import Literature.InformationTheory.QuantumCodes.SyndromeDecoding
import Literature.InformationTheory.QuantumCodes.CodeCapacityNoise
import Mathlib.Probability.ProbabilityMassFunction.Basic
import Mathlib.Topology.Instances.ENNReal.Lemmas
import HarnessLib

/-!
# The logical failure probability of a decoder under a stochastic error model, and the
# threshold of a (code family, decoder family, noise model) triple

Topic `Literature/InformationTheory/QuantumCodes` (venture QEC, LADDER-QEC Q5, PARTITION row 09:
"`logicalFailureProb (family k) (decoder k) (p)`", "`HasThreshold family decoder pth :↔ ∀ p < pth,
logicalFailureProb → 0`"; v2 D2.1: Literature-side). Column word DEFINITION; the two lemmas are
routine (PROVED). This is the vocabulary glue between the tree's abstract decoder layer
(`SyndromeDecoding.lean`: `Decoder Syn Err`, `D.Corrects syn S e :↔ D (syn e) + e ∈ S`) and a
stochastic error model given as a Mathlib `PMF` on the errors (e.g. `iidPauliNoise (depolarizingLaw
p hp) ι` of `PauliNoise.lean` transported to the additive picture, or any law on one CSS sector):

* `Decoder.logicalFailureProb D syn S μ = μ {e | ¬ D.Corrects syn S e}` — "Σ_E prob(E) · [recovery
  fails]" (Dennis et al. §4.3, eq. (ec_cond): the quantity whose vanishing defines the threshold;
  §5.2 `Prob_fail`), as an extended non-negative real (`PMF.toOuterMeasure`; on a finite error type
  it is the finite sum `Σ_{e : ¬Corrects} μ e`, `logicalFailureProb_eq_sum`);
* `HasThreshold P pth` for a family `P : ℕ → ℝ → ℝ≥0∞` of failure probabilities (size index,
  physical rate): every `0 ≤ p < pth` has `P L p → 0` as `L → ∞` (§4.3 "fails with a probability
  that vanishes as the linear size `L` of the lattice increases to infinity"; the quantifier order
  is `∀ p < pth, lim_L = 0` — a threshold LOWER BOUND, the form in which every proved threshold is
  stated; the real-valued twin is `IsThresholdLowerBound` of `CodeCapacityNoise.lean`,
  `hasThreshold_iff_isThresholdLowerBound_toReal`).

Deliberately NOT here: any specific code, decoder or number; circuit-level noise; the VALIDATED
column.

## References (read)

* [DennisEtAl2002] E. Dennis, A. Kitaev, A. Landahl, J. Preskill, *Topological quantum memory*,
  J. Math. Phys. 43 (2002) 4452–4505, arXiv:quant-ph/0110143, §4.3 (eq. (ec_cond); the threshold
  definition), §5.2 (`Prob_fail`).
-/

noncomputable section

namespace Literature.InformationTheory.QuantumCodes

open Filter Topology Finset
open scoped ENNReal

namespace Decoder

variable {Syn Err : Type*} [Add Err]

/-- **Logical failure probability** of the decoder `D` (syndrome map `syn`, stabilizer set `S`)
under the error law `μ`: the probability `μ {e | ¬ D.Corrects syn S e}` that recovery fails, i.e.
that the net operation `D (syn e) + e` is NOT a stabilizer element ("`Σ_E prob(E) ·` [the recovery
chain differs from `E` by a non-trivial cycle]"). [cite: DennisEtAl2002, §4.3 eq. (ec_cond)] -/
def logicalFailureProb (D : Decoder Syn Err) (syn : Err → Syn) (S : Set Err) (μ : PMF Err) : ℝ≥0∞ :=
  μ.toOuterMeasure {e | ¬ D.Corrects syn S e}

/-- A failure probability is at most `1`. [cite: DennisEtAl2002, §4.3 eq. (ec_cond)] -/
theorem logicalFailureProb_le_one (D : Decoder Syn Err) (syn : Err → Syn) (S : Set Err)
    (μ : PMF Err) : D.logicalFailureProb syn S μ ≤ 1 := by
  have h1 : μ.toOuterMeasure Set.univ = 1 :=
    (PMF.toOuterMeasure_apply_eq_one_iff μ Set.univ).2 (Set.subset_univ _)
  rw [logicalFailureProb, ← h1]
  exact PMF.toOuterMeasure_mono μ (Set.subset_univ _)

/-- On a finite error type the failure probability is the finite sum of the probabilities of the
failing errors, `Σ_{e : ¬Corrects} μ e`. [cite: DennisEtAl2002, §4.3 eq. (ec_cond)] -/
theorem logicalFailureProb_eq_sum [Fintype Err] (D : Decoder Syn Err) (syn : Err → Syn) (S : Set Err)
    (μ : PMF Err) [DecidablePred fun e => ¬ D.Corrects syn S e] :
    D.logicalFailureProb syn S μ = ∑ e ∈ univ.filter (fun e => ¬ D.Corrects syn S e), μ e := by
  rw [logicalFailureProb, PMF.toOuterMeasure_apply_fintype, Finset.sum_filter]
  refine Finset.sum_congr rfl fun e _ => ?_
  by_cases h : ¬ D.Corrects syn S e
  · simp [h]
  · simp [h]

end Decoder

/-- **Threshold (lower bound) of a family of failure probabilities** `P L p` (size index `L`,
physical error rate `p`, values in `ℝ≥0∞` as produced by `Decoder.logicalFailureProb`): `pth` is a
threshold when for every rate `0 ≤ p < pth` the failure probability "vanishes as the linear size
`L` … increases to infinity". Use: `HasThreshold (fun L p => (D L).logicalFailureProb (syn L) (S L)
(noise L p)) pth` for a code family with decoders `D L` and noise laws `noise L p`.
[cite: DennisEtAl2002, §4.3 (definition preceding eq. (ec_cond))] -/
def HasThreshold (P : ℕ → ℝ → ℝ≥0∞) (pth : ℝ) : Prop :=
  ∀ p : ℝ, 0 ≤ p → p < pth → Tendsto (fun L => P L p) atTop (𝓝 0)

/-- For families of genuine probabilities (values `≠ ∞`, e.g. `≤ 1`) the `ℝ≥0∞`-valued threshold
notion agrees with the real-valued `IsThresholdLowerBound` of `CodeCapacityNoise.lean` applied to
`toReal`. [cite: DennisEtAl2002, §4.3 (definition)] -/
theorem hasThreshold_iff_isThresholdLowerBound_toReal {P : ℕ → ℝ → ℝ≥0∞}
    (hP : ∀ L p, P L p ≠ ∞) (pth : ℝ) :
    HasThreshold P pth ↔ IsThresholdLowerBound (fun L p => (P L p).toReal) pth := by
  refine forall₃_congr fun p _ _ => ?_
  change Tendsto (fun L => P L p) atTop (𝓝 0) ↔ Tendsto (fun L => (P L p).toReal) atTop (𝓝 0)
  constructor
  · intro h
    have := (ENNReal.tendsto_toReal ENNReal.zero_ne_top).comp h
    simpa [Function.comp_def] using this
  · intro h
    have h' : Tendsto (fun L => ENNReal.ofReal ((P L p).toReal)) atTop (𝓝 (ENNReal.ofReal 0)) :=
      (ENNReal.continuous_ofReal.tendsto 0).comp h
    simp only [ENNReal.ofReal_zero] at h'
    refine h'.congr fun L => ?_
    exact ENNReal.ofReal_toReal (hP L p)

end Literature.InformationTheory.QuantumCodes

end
...
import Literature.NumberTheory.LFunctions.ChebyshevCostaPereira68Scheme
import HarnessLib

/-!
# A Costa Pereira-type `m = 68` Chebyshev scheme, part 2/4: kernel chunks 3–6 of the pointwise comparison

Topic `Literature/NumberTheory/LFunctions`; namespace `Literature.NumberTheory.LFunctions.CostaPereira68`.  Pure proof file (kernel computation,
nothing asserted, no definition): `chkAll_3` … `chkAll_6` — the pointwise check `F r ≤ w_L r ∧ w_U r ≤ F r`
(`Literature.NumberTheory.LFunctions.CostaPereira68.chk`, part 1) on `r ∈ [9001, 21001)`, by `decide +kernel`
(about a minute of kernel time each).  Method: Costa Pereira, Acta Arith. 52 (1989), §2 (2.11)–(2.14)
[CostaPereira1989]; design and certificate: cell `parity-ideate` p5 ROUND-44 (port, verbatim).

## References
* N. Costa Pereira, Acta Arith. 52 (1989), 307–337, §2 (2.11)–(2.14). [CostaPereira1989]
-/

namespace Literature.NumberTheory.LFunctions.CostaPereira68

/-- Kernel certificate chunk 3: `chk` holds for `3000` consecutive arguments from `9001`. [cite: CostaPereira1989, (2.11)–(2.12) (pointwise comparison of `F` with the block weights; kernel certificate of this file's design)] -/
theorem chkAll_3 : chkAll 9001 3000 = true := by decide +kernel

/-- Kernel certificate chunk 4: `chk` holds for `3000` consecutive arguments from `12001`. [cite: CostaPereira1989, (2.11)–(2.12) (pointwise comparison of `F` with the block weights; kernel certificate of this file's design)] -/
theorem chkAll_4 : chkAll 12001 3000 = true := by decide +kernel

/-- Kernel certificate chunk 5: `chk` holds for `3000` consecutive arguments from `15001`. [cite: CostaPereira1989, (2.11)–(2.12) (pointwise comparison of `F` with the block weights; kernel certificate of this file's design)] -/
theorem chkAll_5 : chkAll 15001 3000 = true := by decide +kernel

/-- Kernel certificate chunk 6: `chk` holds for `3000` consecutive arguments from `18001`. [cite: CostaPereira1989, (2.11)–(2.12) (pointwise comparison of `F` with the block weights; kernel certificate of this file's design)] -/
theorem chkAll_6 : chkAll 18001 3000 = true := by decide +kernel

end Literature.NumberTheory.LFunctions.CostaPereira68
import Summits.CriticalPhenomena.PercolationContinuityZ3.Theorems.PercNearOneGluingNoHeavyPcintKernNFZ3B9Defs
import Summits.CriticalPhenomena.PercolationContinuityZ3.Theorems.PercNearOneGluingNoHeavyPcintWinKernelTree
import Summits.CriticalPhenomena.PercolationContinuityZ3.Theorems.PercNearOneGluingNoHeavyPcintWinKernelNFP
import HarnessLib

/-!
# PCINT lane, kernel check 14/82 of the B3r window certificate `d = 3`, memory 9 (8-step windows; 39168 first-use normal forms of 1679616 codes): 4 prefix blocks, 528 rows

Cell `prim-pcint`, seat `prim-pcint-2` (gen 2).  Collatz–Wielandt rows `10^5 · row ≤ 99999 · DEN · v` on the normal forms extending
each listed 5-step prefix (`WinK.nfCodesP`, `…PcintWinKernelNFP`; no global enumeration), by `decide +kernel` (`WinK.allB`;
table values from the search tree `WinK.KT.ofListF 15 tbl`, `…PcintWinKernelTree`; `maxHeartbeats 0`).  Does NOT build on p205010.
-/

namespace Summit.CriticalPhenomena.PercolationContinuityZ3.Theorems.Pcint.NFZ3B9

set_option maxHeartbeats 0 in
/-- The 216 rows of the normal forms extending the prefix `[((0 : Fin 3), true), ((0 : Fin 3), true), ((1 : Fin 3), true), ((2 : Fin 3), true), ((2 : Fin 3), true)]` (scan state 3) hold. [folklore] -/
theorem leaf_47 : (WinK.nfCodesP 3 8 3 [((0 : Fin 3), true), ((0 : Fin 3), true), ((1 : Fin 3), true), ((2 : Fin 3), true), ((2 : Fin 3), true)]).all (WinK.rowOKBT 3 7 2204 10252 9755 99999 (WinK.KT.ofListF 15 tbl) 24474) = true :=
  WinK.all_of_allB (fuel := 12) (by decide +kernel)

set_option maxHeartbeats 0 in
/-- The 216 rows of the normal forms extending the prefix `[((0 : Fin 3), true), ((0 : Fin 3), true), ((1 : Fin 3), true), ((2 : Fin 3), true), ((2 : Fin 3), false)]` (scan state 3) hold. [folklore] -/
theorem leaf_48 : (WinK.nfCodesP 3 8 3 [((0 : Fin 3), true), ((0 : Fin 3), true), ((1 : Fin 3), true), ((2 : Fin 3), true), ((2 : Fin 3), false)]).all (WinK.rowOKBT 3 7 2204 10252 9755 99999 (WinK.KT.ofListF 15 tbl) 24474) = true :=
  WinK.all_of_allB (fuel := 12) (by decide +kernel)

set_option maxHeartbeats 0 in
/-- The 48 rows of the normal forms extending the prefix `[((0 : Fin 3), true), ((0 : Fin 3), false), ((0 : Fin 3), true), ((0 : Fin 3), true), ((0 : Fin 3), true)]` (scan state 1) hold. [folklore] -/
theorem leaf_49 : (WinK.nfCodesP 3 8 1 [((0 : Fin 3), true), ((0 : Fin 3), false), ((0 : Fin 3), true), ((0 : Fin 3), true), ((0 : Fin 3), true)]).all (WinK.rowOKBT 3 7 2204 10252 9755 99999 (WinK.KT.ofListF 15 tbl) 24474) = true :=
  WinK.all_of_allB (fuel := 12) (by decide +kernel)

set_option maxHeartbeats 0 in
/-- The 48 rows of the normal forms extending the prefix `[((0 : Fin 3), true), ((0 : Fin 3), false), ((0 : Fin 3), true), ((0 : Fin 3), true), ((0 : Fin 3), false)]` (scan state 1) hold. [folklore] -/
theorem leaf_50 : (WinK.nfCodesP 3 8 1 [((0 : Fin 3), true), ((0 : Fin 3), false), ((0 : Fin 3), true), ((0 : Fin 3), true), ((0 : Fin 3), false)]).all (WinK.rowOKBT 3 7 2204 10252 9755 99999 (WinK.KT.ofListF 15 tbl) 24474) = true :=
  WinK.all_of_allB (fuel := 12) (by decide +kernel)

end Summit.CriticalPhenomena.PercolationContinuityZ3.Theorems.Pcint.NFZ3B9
...
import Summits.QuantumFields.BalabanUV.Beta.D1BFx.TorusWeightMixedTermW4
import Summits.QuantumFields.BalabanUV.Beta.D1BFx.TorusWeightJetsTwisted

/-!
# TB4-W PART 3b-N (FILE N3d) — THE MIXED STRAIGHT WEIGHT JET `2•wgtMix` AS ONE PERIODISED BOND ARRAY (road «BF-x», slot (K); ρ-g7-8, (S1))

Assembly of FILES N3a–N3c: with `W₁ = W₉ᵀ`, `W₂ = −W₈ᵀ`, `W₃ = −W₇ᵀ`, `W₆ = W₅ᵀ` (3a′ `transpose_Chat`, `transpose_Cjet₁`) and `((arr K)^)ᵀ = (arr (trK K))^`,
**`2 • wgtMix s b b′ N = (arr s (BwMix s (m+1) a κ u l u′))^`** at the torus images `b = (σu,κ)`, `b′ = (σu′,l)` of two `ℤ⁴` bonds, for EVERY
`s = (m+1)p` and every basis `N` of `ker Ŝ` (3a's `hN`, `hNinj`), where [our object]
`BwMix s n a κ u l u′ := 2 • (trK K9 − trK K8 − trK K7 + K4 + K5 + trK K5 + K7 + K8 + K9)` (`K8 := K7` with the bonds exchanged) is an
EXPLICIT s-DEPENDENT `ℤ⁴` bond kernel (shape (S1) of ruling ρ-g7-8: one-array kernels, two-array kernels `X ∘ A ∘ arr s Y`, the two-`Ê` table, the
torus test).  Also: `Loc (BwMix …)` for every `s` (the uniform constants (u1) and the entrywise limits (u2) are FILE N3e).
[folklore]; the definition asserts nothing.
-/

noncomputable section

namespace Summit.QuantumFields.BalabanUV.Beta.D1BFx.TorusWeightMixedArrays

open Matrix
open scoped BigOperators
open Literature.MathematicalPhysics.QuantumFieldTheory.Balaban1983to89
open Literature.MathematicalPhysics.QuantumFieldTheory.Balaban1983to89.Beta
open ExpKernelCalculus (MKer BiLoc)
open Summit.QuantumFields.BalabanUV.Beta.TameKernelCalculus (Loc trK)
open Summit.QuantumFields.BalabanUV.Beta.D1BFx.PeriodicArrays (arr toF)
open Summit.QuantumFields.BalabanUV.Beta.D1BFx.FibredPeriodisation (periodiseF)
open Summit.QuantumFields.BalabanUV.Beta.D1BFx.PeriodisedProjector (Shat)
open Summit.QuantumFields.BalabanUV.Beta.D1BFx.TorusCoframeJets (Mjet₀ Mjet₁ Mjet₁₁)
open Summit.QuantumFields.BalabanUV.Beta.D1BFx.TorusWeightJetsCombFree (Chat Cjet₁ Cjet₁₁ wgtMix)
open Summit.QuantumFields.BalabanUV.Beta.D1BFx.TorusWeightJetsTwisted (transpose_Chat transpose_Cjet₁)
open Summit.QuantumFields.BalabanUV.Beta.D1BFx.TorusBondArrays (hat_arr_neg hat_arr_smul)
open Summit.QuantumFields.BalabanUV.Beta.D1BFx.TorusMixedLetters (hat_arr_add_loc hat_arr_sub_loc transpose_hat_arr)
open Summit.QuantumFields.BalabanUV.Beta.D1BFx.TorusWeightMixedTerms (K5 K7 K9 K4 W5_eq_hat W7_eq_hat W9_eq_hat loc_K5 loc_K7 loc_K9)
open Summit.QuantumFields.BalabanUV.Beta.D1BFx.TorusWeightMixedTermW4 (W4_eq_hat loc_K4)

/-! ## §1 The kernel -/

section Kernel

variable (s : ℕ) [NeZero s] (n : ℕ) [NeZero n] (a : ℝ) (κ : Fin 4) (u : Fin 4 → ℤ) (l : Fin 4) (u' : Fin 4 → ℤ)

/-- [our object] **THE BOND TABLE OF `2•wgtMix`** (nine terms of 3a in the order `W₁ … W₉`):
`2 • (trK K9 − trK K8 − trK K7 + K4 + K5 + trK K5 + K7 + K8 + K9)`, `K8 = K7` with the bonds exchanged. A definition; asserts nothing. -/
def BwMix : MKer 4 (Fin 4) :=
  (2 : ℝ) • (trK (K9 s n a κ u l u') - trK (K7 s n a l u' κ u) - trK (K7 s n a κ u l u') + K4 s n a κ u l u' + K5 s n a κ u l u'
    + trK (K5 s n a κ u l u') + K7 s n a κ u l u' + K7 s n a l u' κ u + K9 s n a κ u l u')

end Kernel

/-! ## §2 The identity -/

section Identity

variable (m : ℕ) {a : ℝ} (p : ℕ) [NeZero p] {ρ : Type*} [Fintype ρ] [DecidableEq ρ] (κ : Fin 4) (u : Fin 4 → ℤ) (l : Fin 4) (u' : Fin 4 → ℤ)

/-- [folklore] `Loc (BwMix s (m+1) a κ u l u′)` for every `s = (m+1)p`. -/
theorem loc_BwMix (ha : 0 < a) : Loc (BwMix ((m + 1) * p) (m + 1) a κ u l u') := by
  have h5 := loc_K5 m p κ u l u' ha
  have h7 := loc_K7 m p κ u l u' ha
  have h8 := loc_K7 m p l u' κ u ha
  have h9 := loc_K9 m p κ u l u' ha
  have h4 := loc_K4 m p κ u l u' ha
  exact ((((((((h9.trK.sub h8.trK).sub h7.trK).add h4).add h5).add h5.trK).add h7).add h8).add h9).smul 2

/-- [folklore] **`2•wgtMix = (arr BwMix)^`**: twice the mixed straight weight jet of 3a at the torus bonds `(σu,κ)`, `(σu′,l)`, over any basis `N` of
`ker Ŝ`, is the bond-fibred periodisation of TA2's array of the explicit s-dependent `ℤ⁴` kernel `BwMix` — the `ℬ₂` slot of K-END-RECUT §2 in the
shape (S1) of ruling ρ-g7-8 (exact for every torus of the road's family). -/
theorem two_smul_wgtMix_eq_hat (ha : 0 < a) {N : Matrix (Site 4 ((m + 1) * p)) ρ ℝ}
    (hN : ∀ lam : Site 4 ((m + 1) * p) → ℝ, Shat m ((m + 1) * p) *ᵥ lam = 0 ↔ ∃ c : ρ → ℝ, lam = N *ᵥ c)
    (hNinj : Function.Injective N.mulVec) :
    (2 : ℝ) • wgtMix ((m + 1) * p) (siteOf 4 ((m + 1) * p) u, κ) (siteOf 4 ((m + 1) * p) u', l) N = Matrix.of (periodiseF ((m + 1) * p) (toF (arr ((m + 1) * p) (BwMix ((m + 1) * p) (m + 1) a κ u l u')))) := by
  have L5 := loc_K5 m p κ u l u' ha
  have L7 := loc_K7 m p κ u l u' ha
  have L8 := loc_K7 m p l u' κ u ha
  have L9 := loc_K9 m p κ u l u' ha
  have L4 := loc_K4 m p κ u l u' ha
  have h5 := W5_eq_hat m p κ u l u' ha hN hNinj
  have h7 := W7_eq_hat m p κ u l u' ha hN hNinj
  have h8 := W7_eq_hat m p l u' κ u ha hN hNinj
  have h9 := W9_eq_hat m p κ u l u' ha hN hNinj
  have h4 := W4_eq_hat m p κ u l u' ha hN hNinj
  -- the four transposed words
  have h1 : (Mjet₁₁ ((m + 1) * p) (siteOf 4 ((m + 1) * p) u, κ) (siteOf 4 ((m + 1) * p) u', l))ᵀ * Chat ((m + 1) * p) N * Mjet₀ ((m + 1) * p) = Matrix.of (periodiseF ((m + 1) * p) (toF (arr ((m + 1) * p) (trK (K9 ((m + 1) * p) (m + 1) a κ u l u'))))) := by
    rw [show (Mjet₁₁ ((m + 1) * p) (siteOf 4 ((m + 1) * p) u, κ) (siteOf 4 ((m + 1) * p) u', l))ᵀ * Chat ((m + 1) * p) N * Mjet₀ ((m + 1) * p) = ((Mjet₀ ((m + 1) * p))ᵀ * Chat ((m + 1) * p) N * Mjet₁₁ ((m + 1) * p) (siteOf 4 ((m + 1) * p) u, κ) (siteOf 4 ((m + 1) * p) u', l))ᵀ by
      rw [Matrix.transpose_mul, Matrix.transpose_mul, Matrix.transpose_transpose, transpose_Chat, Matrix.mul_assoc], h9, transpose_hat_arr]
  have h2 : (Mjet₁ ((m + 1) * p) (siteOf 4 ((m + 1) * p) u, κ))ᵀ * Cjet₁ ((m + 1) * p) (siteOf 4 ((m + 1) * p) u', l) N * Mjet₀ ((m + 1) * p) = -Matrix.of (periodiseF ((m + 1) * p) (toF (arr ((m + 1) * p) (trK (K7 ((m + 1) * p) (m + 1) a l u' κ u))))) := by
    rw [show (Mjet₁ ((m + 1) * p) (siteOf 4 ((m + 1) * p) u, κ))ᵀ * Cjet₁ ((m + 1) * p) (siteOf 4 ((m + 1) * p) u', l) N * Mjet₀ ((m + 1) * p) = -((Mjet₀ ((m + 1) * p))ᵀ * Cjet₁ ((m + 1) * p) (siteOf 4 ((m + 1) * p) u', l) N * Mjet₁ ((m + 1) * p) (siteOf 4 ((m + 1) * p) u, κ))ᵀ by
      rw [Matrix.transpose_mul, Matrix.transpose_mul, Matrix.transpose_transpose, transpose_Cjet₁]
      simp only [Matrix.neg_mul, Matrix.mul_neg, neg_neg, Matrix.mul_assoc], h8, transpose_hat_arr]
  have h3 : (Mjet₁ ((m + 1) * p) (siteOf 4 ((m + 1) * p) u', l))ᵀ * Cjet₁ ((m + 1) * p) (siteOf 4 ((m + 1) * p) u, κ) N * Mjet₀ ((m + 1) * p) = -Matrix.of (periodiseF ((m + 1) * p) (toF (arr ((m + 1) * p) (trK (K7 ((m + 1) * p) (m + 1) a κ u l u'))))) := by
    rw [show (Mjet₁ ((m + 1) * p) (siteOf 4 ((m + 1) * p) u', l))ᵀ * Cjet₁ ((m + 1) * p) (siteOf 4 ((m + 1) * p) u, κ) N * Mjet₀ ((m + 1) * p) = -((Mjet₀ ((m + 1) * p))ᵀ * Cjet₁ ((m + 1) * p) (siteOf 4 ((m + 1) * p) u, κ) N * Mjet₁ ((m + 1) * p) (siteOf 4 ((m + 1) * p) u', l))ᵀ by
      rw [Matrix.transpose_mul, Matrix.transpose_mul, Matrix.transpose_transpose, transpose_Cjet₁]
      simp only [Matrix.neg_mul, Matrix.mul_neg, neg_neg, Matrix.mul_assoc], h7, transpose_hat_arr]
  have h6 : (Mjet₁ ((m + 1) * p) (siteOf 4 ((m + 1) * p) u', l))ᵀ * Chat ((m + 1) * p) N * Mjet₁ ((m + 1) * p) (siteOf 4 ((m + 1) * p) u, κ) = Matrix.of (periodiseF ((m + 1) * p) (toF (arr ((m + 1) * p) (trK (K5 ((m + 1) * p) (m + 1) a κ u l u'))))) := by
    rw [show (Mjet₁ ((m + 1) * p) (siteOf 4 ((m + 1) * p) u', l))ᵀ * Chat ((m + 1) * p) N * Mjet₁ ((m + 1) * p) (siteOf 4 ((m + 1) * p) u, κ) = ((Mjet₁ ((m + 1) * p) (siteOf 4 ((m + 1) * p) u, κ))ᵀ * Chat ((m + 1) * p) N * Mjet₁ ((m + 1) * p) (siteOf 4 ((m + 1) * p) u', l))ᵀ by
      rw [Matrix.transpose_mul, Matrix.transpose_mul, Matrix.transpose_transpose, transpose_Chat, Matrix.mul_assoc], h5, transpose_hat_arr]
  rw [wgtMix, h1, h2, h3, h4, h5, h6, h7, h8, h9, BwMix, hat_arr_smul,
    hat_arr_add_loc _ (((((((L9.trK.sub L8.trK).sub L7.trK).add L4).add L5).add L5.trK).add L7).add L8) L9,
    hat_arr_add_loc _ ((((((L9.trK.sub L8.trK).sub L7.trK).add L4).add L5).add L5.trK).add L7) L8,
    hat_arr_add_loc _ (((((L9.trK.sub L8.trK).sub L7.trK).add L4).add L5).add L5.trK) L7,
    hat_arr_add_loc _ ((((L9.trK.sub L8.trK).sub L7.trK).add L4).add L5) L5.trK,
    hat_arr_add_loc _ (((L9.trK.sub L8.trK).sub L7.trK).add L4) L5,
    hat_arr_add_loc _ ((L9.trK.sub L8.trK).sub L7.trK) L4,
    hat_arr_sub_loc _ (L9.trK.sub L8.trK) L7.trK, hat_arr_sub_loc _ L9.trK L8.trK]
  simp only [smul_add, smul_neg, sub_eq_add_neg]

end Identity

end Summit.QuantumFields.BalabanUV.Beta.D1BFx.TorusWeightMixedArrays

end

* [Task requirements]
Both end lines included, restate word for word the lines above from the line with "(hat_arr_add_loc hat_arr_sub_loc transpose_hat_arr)" to the line with "The kernel -/", and nothing else.

* [Answer]
open Summit.QuantumFields.BalabanUV.Beta.D1BFx.TorusMixedLetters (hat_arr_add_loc hat_arr_sub_loc transpose_hat_arr)
open Summit.QuantumFields.BalabanUV.Beta.D1BFx.TorusWeightMixedTerms (K5 K7 K9 K4 W5_eq_hat W7_eq_hat W9_eq_hat loc_K5 loc_K7 loc_K9)
open Summit.QuantumFields.BalabanUV.Beta.D1BFx.TorusWeightMixedTermW4 (W4_eq_hat loc_K4)

/-! ## §1 The kernel -/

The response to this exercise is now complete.